### Source material
/-!
# The `Θ`-subalgebra theorem for unitary multiplicities `(23, 36)` — a `p = 59` cell by minimal-rank base points
# and sub-Levi recursion (Ribet 1983 Thm. 3, Lie step; abelian 59-folds of type `(23, 36)`)

Family `hodge`, layer `Literature/AlgebraicGeometry/Motives` (pure linear algebra over `ℂ`; no geometry). Research
context: cell `pub-hodge-ring2` (HONEST FRAMING: research route conditional on HC_CM; not a corollary; Q11.4-sentence-2
already refuted in dim ≥ 3), Literature lane gen 89. UNCONDITIONAL; theorems only, no definition, no named fact
(D-0026), no `sorry`.

THE PRINT. K. A. Ribet, Amer. J. Math. 105 (1983), Thm. 3 = Gordon's survey Thm. 6.3 (3) [held
`paper:arxiv-alg-geom_9709030` p. 18]. THE METHOD: `HodgeThetaSubalgebraUnitarySixteenTwentyOneCore` (a raising operator
`B` of MINIMAL non-zero rank `m`, the profile dichotomy `i + j ≤ m` or `i, j ≥ m`, tree cores making a Levi algebra full
or killing a Levi rank, lifts `UnitaryRaisingSpace.exists_raise_finrank_range_eq` + `UnitaryLeviSetup.exists_lift`, two
pencils `UnitaryGenericRank.exists_finrank_le_and_finrank_le`, the non-vanishing lemma
`UnitaryLeviFull.exists_raise_commute_apply_ne_zero`, TOOL C `UnitaryConstantRank.exists_raise_rank_ne_two`, TOOL F
`UnitaryConstantRank.false_of_le_rank`), the full-rank chain `UnitaryConstantRank.dvd_of_rank_eq_finrank`
(`HodgeThetaSubalgebraUnitaryNineTwentyEightCore`) and TOOL G `UnitaryOrthogonalChain.false_of_constProfile`.

THE CELL `(23 | 36)`. Good ranks 1, 5, 7, 11, 13, 23 (Levi types `(1|35)`, `(5|31)`, `(7|29)`, `(11|25)`, `(13|23)`, `(23|13)` are tree cores); a proper `𝔊` has
raising ranks in `{0, 2, 3, 4, 6, 8, 9, 10, 12, 14, 15, 16, 17, 18, 19, 20, 21, 22}`; `m` minimal non-zero, `B` of rank `m`; a commuting raising `X` has profile
`(i, j)` (`i + j` a raising rank, `i + j ≤ m` or `i, j ≥ m`). SUB-LEVI RECURSION: when the non-zero profiles are constantly
`(i, j)`, the Levi algebra `L⁺` (resp. `L⁻`) is a `Θ`-algebra whose non-zero raising ranks are all `i` (resp. `j`), and the
same minimal-rank analysis applies to it (the `sub…` lemmas of §1).
* `m = 2` (`U⁺` of type `(21 | 2)`, `U⁻` of type `(2 | 34)`): `L⁺` of type `(21 | 2)` is full and a lift with `i = 1` has `j ∈ {1}`, killed in `L⁻` (type `(2 | 34)`).
* `m = 3` (`U⁺` of type `(20 | 3)`, `U⁻` of type `(3 | 33)`): `L⁺` of type `(20 | 3)` is full and a lift with `i = 1` has `j ∈ {2}`, killed in `L⁻` (type `(3 | 33)`).
* `m = 4` (`U⁺` of type `(19 | 4)`, `U⁻` of type `(4 | 32)`): `L⁺` of type `(19 | 4)` is full and a lift with `i = 1` has `j ∈ {3}`, killed in `L⁻` (type `(4 | 32)`).
* `m = 6` (`U⁺` of type `(17 | 6)`, `U⁻` of type `(6 | 30)`): `L⁺` of type `(17 | 6)` is full and a lift with `i = 5` has `j ∈ {1}`, killed in `L⁻` (type `(6 | 30)`).
* `m = 8` (`U⁺` of type `(15 | 8)`, `U⁻` of type `(8 | 28)`): `L⁺` of type `(15 | 8)` is full and a lift with `i = 3` has `j ∈ {5}`, killed in `L⁻` (type `(8 | 28)`).
* `m = 9` (`U⁺` of type `(14 | 9)`, `U⁻` of type `(9 | 27)`): `L⁺` of type `(14 | 9)` is full and a lift with `i = 1` has `j ∈ {8}`, killed in `L⁻` (type `(9 | 27)`).
* `m = 10` (`U⁺` of type `(13 | 10)`, `U⁻` of type `(10 | 26)`): `L⁺` of type `(13 | 10)` is full and a lift with `i = 1` has `j ∈ {9}`, killed in `L⁻` (type `(10 | 26)`).
* `m = 12` (`U⁺` of type `(11 | 12)`, `U⁻` of type `(12 | 24)`): `L⁺` of type `(11 | 12)` is full and a lift with `i = 1` has `j ∈ {11}`, killed in `L⁻` (type `(12 | 24)`).
* `m = 14` (`U⁺` of type `(9 | 14)`, `U⁻` of type `(14 | 22)`): `L⁺` of type `(9 | 14)` is full and a lift with `i = 1` has `j ∈ {13}`, killed in `L⁻` (type `(14 | 22)`).
* `m = 15` (`U⁺` of type `(8 | 15)`, `U⁻` of type `(15 | 21)`): `L⁺` of type `(8 | 15)` is full and a lift with `i = 2` has `j ∈ {13}`, killed in `L⁻` (type `(15 | 21)`).
* `m = 16` (`U⁺` of type `(7 | 16)`, `U⁻` of type `(16 | 20)`): `L⁺` of type `(7 | 16)` is full and a lift with `i = 3` has `j ∈ {13}`, killed in `L⁻` (type `(16 | 20)`).
* `m = 17` (`U⁺` of type `(6 | 17)`, `U⁻` of type `(17 | 19)`): `L⁺` of type `(6 | 17)` is full and a lift with `i = 1` has `j ∈ {16}`, killed in `L⁻` (type `(17 | 19)`).
* `m = 18` (`U⁺` of type `(5 | 18)`, `U⁻` of type `(18 | 18)`): `L⁺` of type `(5 | 18)` is full; two pencils (lifts with `i = 1`, `i = 2`).
* `m = 19` (`U⁺` of type `(4 | 19)`, `U⁻` of type `(19 | 17)`): `L⁺` of type `(4 | 19)` is full and a lift with `i = 1` has no feasible `j`.
* `m = 20` (`U⁺` of type `(3 | 20)`, `U⁻` of type `(20 | 16)`): `L⁺` of type `(3 | 20)` is full and a lift with `i = 1` has no feasible `j`.
* `m = 21` (`U⁺` of type `(2 | 21)`, `U⁻` of type `(21 | 15)`): `L⁺` of type `(2 | 21)` is full and a lift with `i = 1` has no feasible `j`.
* `m = 22` (`U⁺` of type `(1 | 22)`, `U⁻` of type `(22 | 14)`): `L⁺` of type `(1 | 22)` is full and a lift with `i = 1` has no feasible `j`.

## References
* [Ribet1983] K. A. Ribet, *Hodge classes on certain types of abelian varieties*, Amer. J. Math. 105 (1983), Thm. 3.
* [Gordon1997] B. B. Gordon, *A survey of the Hodge conjecture for abelian varieties*, Thm. 6.3 (3), pp. 18–19.
* [Deligne1982HodgeCycles] P. Deligne, *Hodge cycles on abelian varieties*, LNM 900 (1982), I §3 Prop. 3.4, 3.6.
* [GoodmanWallachGTM255] R. Goodman, N. R. Wallach, GTM 255 (2009), §2.3.1, §4.1.1.
* [HoffmanKunze1971LinearAlgebra] K. Hoffman, R. Kunze, *Linear Algebra* (1971), §3.1 Thm. 2, §6.7, §8.5.
-/

noncomputable section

### Instructions to follow
Would you please return every line in the listing where "UnitaryConstantRank" shows up?

### Result of the exercise
`UnitaryLeviFull.exists_raise_commute_apply_ne_zero`, TOOL C `UnitaryConstantRank.exists_raise_rank_ne_two`, TOOL F
`UnitaryConstantRank.false_of_le_rank`), the full-rank chain `UnitaryConstantRank.dvd_of_rank_eq_finrank`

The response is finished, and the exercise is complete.